Table 1: Number of articles collected by GDELT from New Zealand and Pacific media on June 10th and June 3rd
Articles for 10/6 | Articles for 3/6 | |
---|---|---|
New Zealand | 479 | 355 |
Fiji | 14 | 36 |
Tonga | 3 | 4 |
Samoa | 11 | 7 |
Cook Islands | 0 | 0 |
Nauru | 0 | 0 |
Table 1 provides an overview of data GDELT collected over two 24-hour periods. Over a 24-hour period on June 10th (GMT time) there were 479 articles collected from New Zealand media outlets. As expected, there were fewer GDELT had collected from Pacific-based media.
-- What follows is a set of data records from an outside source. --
import Mathlib

/-!
# Substitution step for elementary words (`stub_wordSubst`)

A *letter* `l : Fin 3 × Fin 3 × ℂ × Option σ` encodes the elementary matrix
`Matrix.transvection l.1 l.2.1 (C l.2.2.1 * l.2.2.2.elim 1 X)`, i.e. `E_ij(c)` (variable slot
`none`) or `E_ij(c · x_v)` (variable slot `some v`); the matrix of a word is the product of its
letters.  Freezing every off-block variable `x_v` (those with `¬ p v`) at the complex value `x v`
turns the letter `E_ij(c x_v)` into the constant letter `E_ij(c · x v)`, keeps block letters, and
the matrix of the resulting word is the entrywise image of the old matrix under the substitution
algebra homomorphism `aeval (v ↦ if p v then X v else C (x v))`.
-/

set_option linter.dupNamespace false

namespace Summit.ValiantsHypothesis.ValiantsHypothesis.Theorems.WordPerSuperQuartic

open MvPolynomial

/-- Functoriality of transvections under an entrywise ring homomorphism. -/
private theorem wordSubst_transvection_map {m R S : Type*} [DecidableEq m] [Fintype m]
    [CommRing R] [CommRing S] (f : R →+* S) (i j : m) (c : R) :
    (Matrix.transvection i j c).map f = Matrix.transvection i j (f c) := by
  ext k l
  simp only [Matrix.transvection, Matrix.map_apply, Matrix.add_apply, Matrix.one_apply,
    Matrix.single_apply]
  split_ifs <;> simp

/-- An entrywise ring homomorphism maps the matrix of a word to the product of the mapped
letters. -/
private theorem wordSubst_mapMatrix_wordProd {σ R S : Type*} [CommRing R] [CommRing S]
    (f : MvPolynomial σ R →+* S) (w : List (Fin 3 × Fin 3 × R × Option σ)) :
    f.mapMatrix (w.map (fun l => Matrix.transvection l.1 l.2.1
        (C l.2.2.1 * l.2.2.2.elim 1 X))).prod =
      (w.map (fun l => Matrix.transvection l.1 l.2.1
        (f (C l.2.2.1) * l.2.2.2.elim 1 (fun v => f (X v))))).prod := by
  rw [map_list_prod, List.map_map]
  congr 1
  apply List.map_congr_left
  intro l _
  simp only [Function.comp_apply, RingHom.mapMatrix_apply, wordSubst_transvection_map, map_mul]
  congr 2
  cases l.2.2.2 <;> simp

/-- **Substitution step.**  Freezing the off-block variables (`¬ p v`) of every letter at the
values `x` yields a word whose matrix is the entrywise image of the original word's matrix under
the substitution homomorphism `aeval (v ↦ if p v then X v else C (x v))`. -/
theorem stub_wordSubst {σ : Type} [DecidableEq σ] (p : σ → Prop) [DecidablePred p] (x : σ → ℂ)
    (w : List (Fin 3 × Fin 3 × ℂ × Option σ)) :
    ((w.map (fun l => if l.2.2.2.any (fun v => decide (p v)) then l
        else (l.1, l.2.1, l.2.2.1 * l.2.2.2.elim 1 x, none))).map
        (fun l => Matrix.transvection l.1 l.2.1
          (C l.2.2.1 * l.2.2.2.elim 1 X : MvPolynomial σ ℂ))).prod =
      (aeval (fun v : σ => if p v then (X v : MvPolynomial σ ℂ) else C (x v))).toRingHom.mapMatrix
        (w.map (fun l => Matrix.transvection l.1 l.2.1
          (C l.2.2.1 * l.2.2.2.elim 1 X : MvPolynomial σ ℂ))).prod := by
  rw [wordSubst_mapMatrix_wordProd, List.map_map]
  congr 1
  apply List.map_congr_left
  intro l _
  obtain ⟨i, j, c, o⟩ := l
  simp only [Function.comp_apply, AlgHom.toRingHom_eq_coe, RingHom.coe_coe, algHom_C]
  cases o with
  | none => simp
  | some v =>
    by_cases hv : p v
    · simp [hv]
    · simp [hv, map_mul]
I sampled a second day (June 3rd GMT time) to see if there was a consistent pattern. On both days selected there were articles for Fiji, Samoa and Tonga, but not for the Cook Islands or Nauru.
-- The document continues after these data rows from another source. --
import Summits.Ventures.Crystal3D.Theorems.StickyWulffConstantGenericWallFloorSteeringTwinCoreH
import Summits.Ventures.Crystal3D.Theorems.StickyWulffConstantGenericWallFloorSteeringTwinCoreL
import Summits.Ventures.Crystal3D.Theorems.StickyWulffConstantGenericWallFloorSteeringTwinCoreU
import HarnessLib

/-!
# Steering lemma, twin dozen: a move that climbs AND moves inward at a twin-dozen ball

HONEST FRAMING. Venture `Summits/Ventures/Crystal3D` (cell `crystal3d-full`), helper for the crux
`GenericWallFloor` (stmt-Ventures-19480) of `route-Ventures-StickyWulffConstant`, REGISTERED line `WallLedgerG`,
open stub `stub_twoSlabAdhesion` (general fillings; ARCH v4 «coherent walks in tubes», lemma (S)).  Rung credit
only; F-C1 not moved.

`exists_steering_twinDozen`: at a twin-dozen ball (frame `A`, unit `{111}` normal `n` with the slot menu
`⟪A w, n⟫ ∈ {0, ±√(2/3)}`), for every orthonormal `z, q` one of the twelve AVAILABLE moves — an own slot `A w`
(`⟪A w, n⟫ ≤ 0`) or a mirror `A w − 2⟪A w, n⟫ n` of a near-polar slot (`⟪A w, n⟫ < 0`) — has both
`⟪·, z⟫ ≥ 1/32` and `⟪·, q⟫ ≥ 1/32`.  With `exists_steering_slot` (fcc dozen) this completes lemma (S): a coherent
walker can always climb by `≥ 1/32` while steering toward its tube axis.  Proof: the near-polar triple
`w₁, w₂, w₃` labels the twelve available vectors as the anticuboctahedron `{A wᵢ, A wᵢ + 2√(2/3) n, A wᵢ − A wⱼ}`;
a steep available vector for `(z + q)/√2` exists (steep slots of `A` and of the twin frame, `exists_steep_slot`);
then the frame-free cores `anticubo_steer_H/L/U` (relabelled) finish.  Kit j292269 certifies the sharp constant
`0.14` numerically.
WHAT THIS IS NOT: not the stub; the tube assembly remains; F-C1 not moved.
-/

noncomputable section

namespace Summit.Ventures.Crystal3D.Theorems

open Summit.Ventures.Crystal3D Finset
open Literature.MathematicalPhysics.StatisticalMechanics (fccStacking)
open scoped InnerProductSpace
Table 2: Number of articles collected from Pacific media over a seven-day period (June 4th to June 10th GMT)
4/6 | 5/6 | 6/6 | 7/6 | 8/6 | 9/6 | 10/6 | |
---|---|---|---|---|---|---|---|
Fiji | 25 | 23 | 34 | 38 | 13 | 19 | 14 |
Cook Islands | 4 | 0 | 0 | 9 | 2 | 0 | 0 |
Tonga | 3 | 7 | 5 | 0 | 1 | 2 | 3 |
Samoa | 11 | 6 | 15 | 8 | 1 | 5 | 11 |
Nauru | 0 | 0 | 0 | 0 | 0 | 0 | 0 |
I checked a longer seven-day period to see if GDELT’s Pacific media collection varied from day-to-day and whether the two days sampled were unusual given the low volumes. As indicated in the Table 2, there appears to be regular collection of media from Fiji, Tonga, and Samoa, and intermittent collection from the Cook Islands (three out of the seven days). There were no articles for Nauru in the seven-day period.
What media outlets?
GDELT’s API returns the domain of each article and this provides a way to report on the media outlets they collect.
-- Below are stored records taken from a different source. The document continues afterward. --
import Summits.Ventures.PercRepro.Classical
import Summits.Ventures.PercRepro.Partition

/-!
# PercRepro — the classical cone's (K2): BK for disjoint clusters of marked vertices (typer-2, gen 2)

The BK inequality (`BKInequality E`, a named hypothesis until proved in this directory) applied to
connection events of marked vertices. The disjoint witnesses are the edge sets of the open
clusters involved:

* `G.clusterEdges ω u` — the open edges of `ω` incident to the open cluster `C(u)`;
  `conn_restrictTo_clusterEdges`: every connection inside `C(u)` is already witnessed on these
  edges; `disjoint_clusterEdges`: the edge sets of two different clusters are disjoint.
* `K2_example_of_BK` — PLAN.md §1's example `P(a~b ∧ c~d ∧ a≁c) ≤ P(a~b) · P(c~d)` from BK.
* `bkEvent m σ₁ σ₂` — PLAN.md §1's event `F(σ₁, σ₂)` (every block of `σ₁` and of `σ₂` lies in a
  block of `Π`, and no non-singleton block of `σ₁` shares a `Π`-block with a non-singleton block
  of `σ₂`); `K2_partition_of_BK`: `P(Π ∈ F(σ₁, σ₂)) ≤ P(σ₁ ≤ Π) · P(σ₂ ≤ Π)` from BK.
-/

namespace PercRepro

namespace MultiGraph

variable {V E : Type*} (G : MultiGraph V E)

section ClusterEdges

variable [Fintype E]

open Classical in
/-- The open edges of `ω` incident to the open cluster of `u`: the edge set on which every
connection inside `C(u)` is witnessed. -/
noncomputable def clusterEdges (ω : Config E) (u : V) : Finset E :=
  Finset.univ.filter fun e => ω e = true ∧ G.Conn ω u (G.fst e)

/-- Membership in the cluster edge set. -/
lemma mem_clusterEdges {ω : Config E} {u : V} {e : E} :
    e ∈ G.clusterEdges ω u ↔ ω e = true ∧ G.Conn ω u (G.fst e) := by
  simp [clusterEdges]

/-- The edge sets of two different open clusters are disjoint. -/
lemma disjoint_clusterEdges {ω : Config E} {u v : V} (h : ¬ G.Conn ω u v) :
    Disjoint (G.clusterEdges ω u) (G.clusterEdges ω v) := by
  rw [Finset.disjoint_left]
  intro e heu hev
  rw [G.mem_clusterEdges] at heu hev
  exact h (heu.2.trans hev.2.symm)

variable [DecidableEq E]

omit [Fintype E] in
/-- Restriction is monotone in the edge set. -/
lemma restrictTo_mono {K L : Finset E} (h : K ⊆ L) (ω : Config E) :
    restrictTo K ω ≤ restrictTo L ω := by
  intro e
  show (if e ∈ K then ω e else false) ≤ (if e ∈ L then ω e else false)
  by_cases he : e ∈ K
  · rw [if_pos he, if_pos (h he)]
  · rw [if_neg he]
    exact Bool.false_le _

/-- Inside the open cluster of `u`, connectivity is already witnessed by the edges of
`clusterEdges ω u`: if `u ↔ v` in `ω` then `u ↔ v` in the restriction of `ω` to these edges. -/
lemma conn_restrictTo_clusterEdges {ω : Config E} {u v : V} (h : G.Conn ω u v) :
    G.Conn (restrictTo (G.clusterEdges ω u) ω) u v := by
  refine Conn.induction (motive := fun w => G.Conn (restrictTo (G.clusterEdges ω u) ω) u w)
    (Conn.refl G _ u) ?_ h
  intro a b hua hab ih
  obtain ⟨e, he, hend⟩ := hab
  have hfst : G.Conn ω u (G.fst e) := by
    rcases hend with ⟨h1, _⟩ | ⟨h1, h2⟩
    · rw [h1]
      exact hua
    · rw [h1]
      exact hua.trans (Conn.of_openAdj ⟨e, he, Or.inr ⟨h1, h2⟩⟩)
  have hmem : e ∈ G.clusterEdges ω u := (G.mem_clusterEdges).2 ⟨he, hfst⟩
  have he' : restrictTo (G.clusterEdges ω u) ω e = true := by
    rw [restrictTo_agree _ _ hmem]
    exact he
  exact ih.trans (Conn.of_openAdj ⟨e, he', hend⟩)

/-- `{a ↔ b} ∩ {c ↔ d} ∩ {a ↮ c} ⊆ {a ↔ b} ◻ {c ↔ d}` (open-witness form): the witnesses are the
edge sets of the clusters of `a` and of `c`. -/
lemma connEvent_inter_connEvent_inter_sepEvent_subset (a b c d : V) :
    G.connEvent a b ∩ G.connEvent c d ∩ G.sepEvent a c ⊆
      disjOccurRestrict (G.connEvent a b) (G.connEvent c d) := by
  rintro ω ⟨⟨hab, hcd⟩, hac⟩
  exact ⟨G.clusterEdges ω a, G.clusterEdges ω c, G.disjoint_clusterEdges hac,
    G.conn_restrictTo_clusterEdges hab, G.conn_restrictTo_clusterEdges hcd⟩

/-- **(K2), simplest instance** (PLAN.md §1): `P(a~b ∧ c~d ∧ a≁c) ≤ P(a~b) · P(c~d)`, from the BK
inequality. -/
theorem K2_example_of_BK (hBK : BKInequality E) {p : E → ℝ} (hp : IsProb p) (a b c d : V) :
    prob p (G.connEvent a b ∩ G.connEvent c d ∩ G.sepEvent a c) ≤
      prob p (G.connEvent a b) * prob p (G.connEvent c d) :=
  (prob_mono hp (G.connEvent_inter_connEvent_inter_sepEvent_subset a b c d)).trans
    (BKInequality_iff_restrict.1 hBK p hp _ _ (G.isUpperSet_connEvent a b)
      (G.isUpperSet_connEvent c d))

end ClusterEdges

/-! ### (K2) in partition form -/

/-- `i` lies in a non-singleton block of the partition `σ`. -/
def InNontrivialBlock {k : ℕ} (σ : Setoid (Fin k)) (i : Fin k) : Prop := ∃ j, j ≠ i ∧ σ i j

/-- PLAN.md §1's event `F(σ₁, σ₂)`: every block of `σ₁` and every block of `σ₂` lies in a block of
the random partition `Π` (`σ₁ ≤ Π`, `σ₂ ≤ Π`), and no non-singleton block of `σ₁` shares a
`Π`-block with a non-singleton block of `σ₂`. -/
def bkEvent {k : ℕ} (m : Fin k → V) (σ₁ σ₂ : Setoid (Fin k)) : Set (Config E) :=
  {ω | σ₁ ≤ G.markedPartition ω m ∧ σ₂ ≤ G.markedPartition ω m ∧
    ∀ i j, InNontrivialBlock σ₁ i → InNontrivialBlock σ₂ j → ¬ G.Conn ω (m i) (m j)}

section BlockEdges

variable [Fintype E]

open Classical in
/-- The open edges of the clusters of the marked vertices lying in non-singleton blocks of `σ`. -/
noncomputable def blockEdges (ω : Config E) {k : ℕ} (m : Fin k → V) (σ : Setoid (Fin k)) :
    Finset E :=
  (Finset.univ.filter fun i => InNontrivialBlock σ i).biUnion fun i => G.clusterEdges ω (m i)

/-- Membership in the block edge set. -/
lemma mem_blockEdges {ω : Config E} {k : ℕ} {m : Fin k → V} {σ : Setoid (Fin k)} {e : E} :
    e ∈ G.blockEdges ω m σ ↔ ∃ i, InNontrivialBlock σ i ∧ e ∈ G.clusterEdges ω (m i) := by
  simp [blockEdges]

variable [DecidableEq E]

/-- If `σ ≤ Π(ω)` then `σ ≤ Π(ω')` for the restriction `ω'` of `ω` to the block edges of `σ`. -/
lemma le_markedPartition_restrictTo_blockEdges (ω : Config E) {k : ℕ} (m : Fin k → V)
    {σ : Setoid (Fin k)} (h : σ ≤ G.markedPartition ω m) :
    σ ≤ G.markedPartition (restrictTo (G.blockEdges ω m σ) ω) m := by
  rw [Setoid.le_def] at h ⊢
  intro i j hij
  rw [G.markedPartition_rel]
  by_cases hne : j = i
  · subst hne
    exact Conn.refl G _ _
  · have hi : InNontrivialBlock σ i := ⟨j, hne, hij⟩
    have hconn : G.Conn ω (m i) (m j) := (G.markedPartition_rel ω m i j).1 (h hij)
    have hK : G.clusterEdges ω (m i) ⊆ G.blockEdges ω m σ :=
      fun e he => (G.mem_blockEdges).2 ⟨i, hi, he⟩
    exact Conn.mono (restrictTo_mono hK ω) (G.conn_restrictTo_clusterEdges hconn)

/-- `F(σ₁, σ₂) ⊆ {σ₁ ≤ Π} ◻ {σ₂ ≤ Π}` (open-witness form): the witnesses are the block edges of
`σ₁` and of `σ₂`. -/
lemma bkEvent_subset_disjOccurRestrict {k : ℕ} (m : Fin k → V) (σ₁ σ₂ : Setoid (Fin k)) :
    G.bkEvent m σ₁ σ₂ ⊆
      disjOccurRestrict (G.partitionIn m (Set.Ici σ₁)) (G.partitionIn m (Set.Ici σ₂)) := by
  rintro ω ⟨h1, h2, h3⟩
  refine ⟨G.blockEdges ω m σ₁, G.blockEdges ω m σ₂, ?_, ?_, ?_⟩
  · rw [Finset.disjoint_left]
    intro e he1 he2
    rw [G.mem_blockEdges] at he1 he2
    obtain ⟨i, hi, hei⟩ := he1
    obtain ⟨j, hj, hej⟩ := he2
    rw [G.mem_clusterEdges] at hei hej
    exact h3 i j hi hj (hei.2.trans hej.2.symm)
  · show σ₁ ≤ G.markedPartition (restrictTo (G.blockEdges ω m σ₁) ω) m
    exact G.le_markedPartition_restrictTo_blockEdges ω m h1
  · show σ₂ ≤ G.markedPartition (restrictTo (G.blockEdges ω m σ₂) ω) m
    exact G.le_markedPartition_restrictTo_blockEdges ω m h2

/-- **(K2) BK in partition form** (PLAN.md §1): for partitions `σ₁`, `σ₂` of the marked vertices,
`P(Π ∈ F(σ₁, σ₂)) ≤ P(σ₁ ≤ Π) · P(σ₂ ≤ Π)`, from the BK inequality (`BKInequality E`). -/
theorem K2_partition_of_BK (hBK : BKInequality E) {p : E → ℝ} (hp : IsProb p) {k : ℕ}
    (m : Fin k → V) (σ₁ σ₂ : Setoid (Fin k)) :
    prob p (G.bkEvent m σ₁ σ₂) ≤
      prob p (G.partitionIn m (Set.Ici σ₁)) * prob p (G.partitionIn m (Set.Ici σ₂)) :=
  (prob_mono hp (G.bkEvent_subset_disjOccurRestrict m σ₁ σ₂)).trans
    (BKInequality_iff_restrict.1 hBK p hp _ _ (G.isUpperSet_partitionIn m (isUpperSet_Ici σ₁))
      (G.isUpperSet_partitionIn m (isUpperSet_Ici σ₂)))

end BlockEdges

end MultiGraph

end PercRepro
Table 3: Breakdown of New Zealand domains represented in GDELT data for June 10th (GMT Time)
Domain | Count | |
---|---|---|
0 | nzherald.co.nz | 88 |
1 | home.nzcity.co.nz | 67 |
2 | scoop.co.nz | 63 |
3 | odt.co.nz | 28 |
4 | foreignaffairs.co.nz | 27 |
5 | auckland.scoop.co.nz | 19 |
6 | livenews.co.nz | 18 |
7 | community.scoop.co.nz | 16 |
8 | sunlive.co.nz | 14 |
9 | thedailyblog.co.nz | 12 |
10 | newstalkzb.co.nz | 11 |
11 | business.scoop.co.nz | 10 |
12 | waateanews.com | 10 |
13 | interest.co.nz | 9 |
14 | nzdoctor.co.nz | 9 |
15 | kiwiblog.co.nz | 9 |
16 | indianweekender.co.nz | 6 |
17 | pacific.scoop.co.nz | 5 |
18 | nbr.co.nz | 5 |
19 | newzealandstar.com | 5 |
20 | localmatters.co.nz | 4 |
21 | wellington.scoop.co.nz | 4 |
22 | hauraki.co.nz | 4 |
23 | info.scoop.co.nz | 3 |
24 | thestandard.org.nz | 3 |
25 | thecoast.net.nz | 3 |
26 | itbrief.co.nz | 3 |
27 | sharechat.co.nz | 3 |
28 | morefm.co.nz | 2 |
29 | scene.co.nz | 2 |
30 | newshub.co.nz | 2 |
31 | theedge.co.nz | 2 |
32 | greystar.co.nz | 1 |
33 | undertheradar.co.nz | 1 |
34 | thehits.co.nz | 1 |
35 | metromag.co.nz | 1 |
36 | reseller.co.nz | 1 |
37 | voxy.co.nz | 1 |
38 | indiannewslink.co.nz | 1 |
39 | otago.ac.nz | 1 |
40 | fishing.net.nz | 1 |
41 | asiapacificreport.nz | 1 |
42 | aardvark.co.nz | 1 |
43 | maifm.co.nz | 1 |
44 | salient.org.nz | 1 |
In the case of New Zealand, on June 10th (GMT) there are 44 different domains in GDELT data. Table 3 represents the domains and articles per domain. Domains represented on June 10th were similar to those on June 3rd.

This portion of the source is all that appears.